The increase in asset value is largely due to the revaluation surplus on investment properties of £2,086,000 offset by the revenue loss for the year of £810,000.

Property Portfolio

The principal assets of the Group remain the property investments which, following the sale of the unit at Knowsley during the year ended 31 December 2012, now consists of four properties or sites valued by Jones Lang Lasalle at a total of £28,896,000 as at 31 December 2012, up from a comparable £25,943,000 for the previous year.

The increase in the total value of £2,953,000 is represented predominantly by Newton-le-Willows where we secured a valuable food retail consent on 10 acres in September 2012 and, to a lesser extent, by Vincent Lane, Dorking where Persimmon Homes Ltd successfully won its planning appeal in January 2013 for residential development. They are expected to complete the purchase of the site by the end of June 2013 for £2,950,000. There is also a small uplift in value at Northern Gateway, Knowsley where a letting has been agreed since the year end to an excellent tenant, on attractive commercial terms. Terms have also been agreed on the sale of this investment once the letting has been finalised.

Securities Portfolio

During the year we sold £2,315,000 of investments and made acquisitions with an aggregate value of £571,000. We realised losses of £753,000 and our unrealised gains to 31 December 2012 were £473,000 resulting in a capital loss of £280,000. Since the year end we have sold a further £1,136,000 of investments at a small increase over year end values. Our portfolio at the year-end was valued at £7,054,000, of which listed and AIM investments accounted for 41.6%. We anticipate making further sales during the current year to reduce our investment portfolio as we unlock potential value in most of these investments.

Loans and Cash

Details of the borrowings are reviewed in the Chief Executive’s Report. We remain confident that all facilities will be renewed as and when they fall due as a result of the pending sales of property assets against which the loans are secured.

Realisation of the Group’s Assets

Shareholders approved the orderly realisation of the Group’s assets at the 2011 annual general meeting. This continues to be a slower process than originally anticipated as we are seeking to realise value on both the property and investment portfolio under difficult market conditions. We continue to seek to maximise value of the Group’s assets and sell these at the appropriate time whilst exploring all opportunities to unlock shareholder value.

17 April 2012

Tony Ebel
Chairman

CHIEF EXECUTIVE’S REPORT

Dear Shareholder,

Despite the fact that the general secondary property market is suffering from both lack of tenant demand and little or no funding from banks, the Group has delivered an increased net asset value as a result of successful planning gains and strategic asset management of the property portfolio. We continue to focus on maximising shareholder returns by an orderly realisation of the Group’s assets with a view of returning cash to shareholders as soon as practicable whilst exploring all opportunities to unlock shareholder value.
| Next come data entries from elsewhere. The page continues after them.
import Summits.Ventures.PercRepro.C041BlockMapFourCores
import Summits.Ventures.PercRepro.C041BlockMapMultilinear
import Summits.Ventures.PercRepro.C041BlockMapClosure

/-!
# ROW C-041 — CONJECTURE (BLOCK MAP) IS DECIDED AT PURE INPUTS, FOR EVERY HOST; THE CONE FORM OF THE FOUR-VERTEX
CORES AS STATEMENTS OF RECORD (p6, gen 37; the successor item (2) of `C041BlockMapFourCores`)

`ConeHost Z u a` (CONJECTURE (BLOCK MAP) for one host, `C041BlockMapClosure`) asks that the block map send every
family of cone members into the cone.  Since the block map is multilinear and the cone is generated by the pure
roots `V b` (`inCone_blockMap_of_pure`, `C041BlockMapMultilinear`), it is enough to test the families of pure
roots: **`coneHost_iff_pure`**.  For two exits indexed by `Bool` (`ex2 x y`) this is the statement over two
pure roots `V a`, `V b` (`coneHost_ex2_iff_pure`).  THE CORES of the four-vertex classification (`k4`, `d1`,
`d2`; `C041BlockMapFourCores`) have their block maps in closed form; this module names the closed forms
(`thetaK4`, `thetaD1`, `thetaD2`) and states CONJECTURE (BLOCK MAP) for each core in its cone form
(`coneHost_k4_iff` …) and in its pure form (`coneHost_k4_iff_pure` …) — the form the seed programme attacks for
the triangle (`coneHost_tri_iff_pure`, `C041BlockMapTriangleBridge`).  No new mathematics: packaging only.
-/

namespace PercRepro

namespace ZoneZ

namespace MultiExit

open ZoneData Pendant Finset TwoExit TreeClosure

/-! ## CONJECTURE (BLOCK MAP) for a host is decided at pure inputs -/

section Pure

variable {ι V₁ E₁ U₁ U₂ : Type} (Z₁ : ZoneData V₁ E₁ U₁ U₂) (u : ι → V₁) (a₁ : V₁)
variable [Fintype ι] [DecidableEq ι] [Fintype E₁] [DecidableEq E₁]

/-- **CONJECTURE (BLOCK MAP) IS DECIDED AT PURE INPUTS**: a host is a cone host iff its block map sends every
family of pure roots `V (b k)` into the cone. -/
theorem coneHost_iff_pure : ConeHost Z₁ u a₁ ↔ ∀ (m : ι → ℕ) (b : (k : ι) → Fin (m k) → ℝ),
    (∀ k i, 0 ≤ b k i ∧ b k i ≤ 1) → InCone (blockMap Z₁ u a₁ fun k => V (b k)) := by
  constructor
  · intro h m b hb
    exact h _ fun k => InCone.pure (b k) (hb k)
  · intro h
    exact inCone_blockMap_of_pure Z₁ u a₁ h

omit [DecidableEq ι] in
/-- A family indexed by `Bool` is the `if` of its two values. -/
theorem bool_family_eq (w : Bool → Vec6) : w = fun c => if c then w true else w false := by
  funext c
  cases c <;> rfl

omit [DecidableEq ι] in
/-- The family `if c then Y else X` is a cone family when `X` and `Y` are cone members. -/
theorem inCone_bool_family {X Y : Vec6} (hX : InCone X) (hY : InCone Y) :
    ∀ c : Bool, InCone (if c then Y else X) := by
  intro c
  cases c
  · exact hX
  · exact hY

omit [Fintype ι] [DecidableEq ι] in
/-- **Two exits indexed by `Bool`**: the host with the exits `ex2 x y` (`false ↦ x`, `true ↦ y`) is a cone host
iff its block map at the pure roots `V a` (at `x`) and `V b` (at `y`) lies in the cone for all `a ∈ [0, 1]^m`,
`b ∈ [0, 1]^{m'}`. -/
theorem coneHost_ex2_iff_pure (x y : V₁) :
    ConeHost Z₁ (ex2 x y) a₁ ↔ ∀ {m m' : ℕ} (a : Fin m → ℝ) (b : Fin m' → ℝ), (∀ i, 0 ≤ a i ∧ a i ≤ 1) →
      (∀ j, 0 ≤ b j ∧ b j ≤ 1) → InCone (blockMap Z₁ (ex2 x y) a₁ fun c => if c then V b else V a) := by
  constructor
  · intro h m m' a b ha hb
    exact h _ (inCone_bool_family (InCone.pure a ha) (InCone.pure b hb))
  · intro h
    rw [coneHost_iff_pure]
    intro m b hb
    rw [bool_family_eq fun k => V (b k)]
    exact h (b false) (b true) (hb false) (hb true)

end Pure

/-! ## The closed forms of the cores -/

/-- The block map of `K₄` (`blockMap_k4`), as a function of the two inputs. -/
def thetaK4 (w w' : Vec6) : Vec6 :=
  (10 : Vec6) * (thB w * thB w') + (6 : Vec6) * (thB w * w') + (6 : Vec6) * thR (w * w') +
    (4 : Vec6) * (thR w * thR w') + (6 : Vec6) * (thR w * w') + (6 : Vec6) * (w * thB w') +
    (6 : Vec6) * (w * thR w') + (20 : Vec6) * (w * w')

/-- The block map of the diamond `K₄ − uu′` (`blockMap_d1`), as a function of the two inputs. -/
def thetaD1 (w w' : Vec6) : Vec6 :=
  (5 : Vec6) * (thB w * thB w') + (2 : Vec6) * (thB w * thR w') + (4 : Vec6) * (thB w * w') +
    thR (w * w') + (2 : Vec6) * (thR w * thB w') + (4 : Vec6) * (thR w * thR w') +
    (4 : Vec6) * (thR w * w') + (4 : Vec6) * (w * thB w') + (4 : Vec6) * (w * thR w') +
    (2 : Vec6) * (w * w')

/-- The block map of the diamond `K₄ − au` (`blockMap_d2`), as a function of the two inputs. -/
def thetaD2 (w w' : Vec6) : Vec6 :=
  (8 : Vec6) * (thB w * thB w') + (4 : Vec6) * (thB w * w') + (2 : Vec6) * thR (thB w * w') +
    (2 : Vec6) * (thR (thB w) * thB w') + (4 : Vec6) * thR (w * w') + (4 : Vec6) * (thR w * thR w') +
    (4 : Vec6) * (thR w * w') + w * thB w' + w * thR w' + (2 : Vec6) * (w * w')

/-- The block map of `K₄` is `thetaK4`. -/
theorem blockMap_k4_eq (w w' : Vec6) :
    blockMap k4 (ex2 1 2) 0 (fun b => if b then w' else w) = thetaK4 w w' :=
  blockMap_k4 w w'

/-- The block map of `K₄ − uu′` is `thetaD1`. -/
theorem blockMap_d1_eq (w w' : Vec6) :
    blockMap d1 (ex2 1 2) 0 (fun b => if b then w' else w) = thetaD1 w w' :=
  blockMap_d1 w w'

/-- The block map of `K₄ − au` is `thetaD2`. -/
theorem blockMap_d2_eq (w w' : Vec6) :
    blockMap d2 (ex2 1 2) 0 (fun b => if b then w' else w) = thetaD2 w w' :=
  blockMap_d2 w w'

/-! ## The cone forms of the cores -/

/-- A two-exit host on `Fin 4` with the exits `ex2 1 2` whose block map is a given function `θ` of the two inputs
is a cone host iff `θ` sends pairs of cone members into the cone. -/
theorem coneHost_ex2_iff_of_eq {E : Type} [Fintype E] [DecidableEq E] (Z : ZoneData (Fin 4) E Empty Empty)
    (θ : Vec6 → Vec6 → Vec6) (hθ : ∀ w w', blockMap Z (ex2 1 2) 0 (fun b => if b then w' else w) = θ w w') :
    ConeHost Z (ex2 1 2) 0 ↔ ∀ X Y : Vec6, InCone X → InCone Y → InCone (θ X Y) := by
  constructor
  · intro h X Y hX hY
    have := h _ (inCone_bool_family hX hY)
    rwa [hθ] at this
  · intro h w hw
    rw [bool_family_eq w, hθ]
    exact h _ _ (hw _) (hw _)

/-- The pure form of the same. -/
theorem coneHost_ex2_iff_pure_of_eq {E : Type} [Fintype E] [DecidableEq E] (Z : ZoneData (Fin 4) E Empty Empty)
    (θ : Vec6 → Vec6 → Vec6) (hθ : ∀ w w', blockMap Z (ex2 1 2) 0 (fun b => if b then w' else w) = θ w w') :
    ConeHost Z (ex2 1 2) 0 ↔ ∀ {m m' : ℕ} (a : Fin m → ℝ) (b : Fin m' → ℝ), (∀ i, 0 ≤ a i ∧ a i ≤ 1) →
      (∀ j, 0 ≤ b j ∧ b j ≤ 1) → InCone (θ (V a) (V b)) := by
  rw [coneHost_ex2_iff_pure]
  simp only [hθ]

/-- **CONJECTURE (BLOCK MAP) FOR `K₄`, CONE FORM**: `K₄` with the exits `1`, `2` and the anchor `0` is a cone host
iff `thetaK4` sends pairs of cone members into the cone. -/
theorem coneHost_k4_iff : ConeHost k4 (ex2 1 2) 0 ↔ ∀ X Y : Vec6, InCone X → InCone Y → InCone (thetaK4 X Y) :=
  coneHost_ex2_iff_of_eq k4 thetaK4 blockMap_k4_eq

/-- **CONJECTURE (BLOCK MAP) FOR `K₄`, PURE FORM** (the statement of record for the seed programme): `K₄` is a
cone host iff `thetaK4 (V a) (V b)` lies in the cone for all `a ∈ [0, 1]^m`, `b ∈ [0, 1]^{m'}`. -/
theorem coneHost_k4_iff_pure : ConeHost k4 (ex2 1 2) 0 ↔ ∀ {m m' : ℕ} (a : Fin m → ℝ) (b : Fin m' → ℝ),
    (∀ i, 0 ≤ a i ∧ a i ≤ 1) → (∀ j, 0 ≤ b j ∧ b j ≤ 1) → InCone (thetaK4 (V a) (V b)) :=
  coneHost_ex2_iff_pure_of_eq k4 thetaK4 blockMap_k4_eq

/-- **CONJECTURE (BLOCK MAP) FOR `K₄ − uu′`, CONE FORM.** -/
theorem coneHost_d1_iff : ConeHost d1 (ex2 1 2) 0 ↔ ∀ X Y : Vec6, InCone X → InCone Y → InCone (thetaD1 X Y) :=
  coneHost_ex2_iff_of_eq d1 thetaD1 blockMap_d1_eq

/-- **CONJECTURE (BLOCK MAP) FOR `K₄ − uu′`, PURE FORM.** -/
theorem coneHost_d1_iff_pure : ConeHost d1 (ex2 1 2) 0 ↔ ∀ {m m' : ℕ} (a : Fin m → ℝ) (b : Fin m' → ℝ),
    (∀ i, 0 ≤ a i ∧ a i ≤ 1) → (∀ j, 0 ≤ b j ∧ b j ≤ 1) → InCone (thetaD1 (V a) (V b)) :=
  coneHost_ex2_iff_pure_of_eq d1 thetaD1 blockMap_d1_eq

/-- **CONJECTURE (BLOCK MAP) FOR `K₄ − au`, CONE FORM.** -/
theorem coneHost_d2_iff : ConeHost d2 (ex2 1 2) 0 ↔ ∀ X Y : Vec6, InCone X → InCone Y → InCone (thetaD2 X Y) :=
  coneHost_ex2_iff_of_eq d2 thetaD2 blockMap_d2_eq

/-- **CONJECTURE (BLOCK MAP) FOR `K₄ − au`, PURE FORM.** -/
theorem coneHost_d2_iff_pure : ConeHost d2 (ex2 1 2) 0 ↔ ∀ {m m' : ℕ} (a : Fin m → ℝ) (b : Fin m' → ℝ),
    (∀ i, 0 ≤ a i ∧ a i ≤ 1) → (∀ j, 0 ≤ b j ∧ b j ≤ 1) → InCone (thetaD2 (V a) (V b)) :=
  coneHost_ex2_iff_pure_of_eq d2 thetaD2 blockMap_d2_eq

end MultiExit

end ZoneZ

end PercRepro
Results for the Year to 31 December 2012

The Group and share of joint venture operating profit for the year ended 31 December 2012 was break even against a profit of £334,000 in 2011. The comparison between both years is as follows:

  2012   2011
£’000 £’000
Dividend and investment income 690 386
Rental income 1,038 1,036
Other income 102 81
Property outgoings (989) (1,051)
Administration overheads (841) (913)
Joint venture profit - 795
Operating profit - 334

The significant variances between the two years are as follows:-

The increase in dividend and interest income was mainly as a result of an increase in bank interest receivable of £65,000 and an increase in interest from two loan notes, one issued by SMU Investments Ltd, which was repaid in full during the year, and the other by Attila (BR) Ltd, a property investment company whose sole asset is a site in Edinburgh which is expected to obtain residential planning consent in the near future. The total interest on these loan notes amounted to £446,000 against which must be offset the decrease of £257,000 from the interest receivable from the quoted bond portfolio, the majority of which had been sold by the year end.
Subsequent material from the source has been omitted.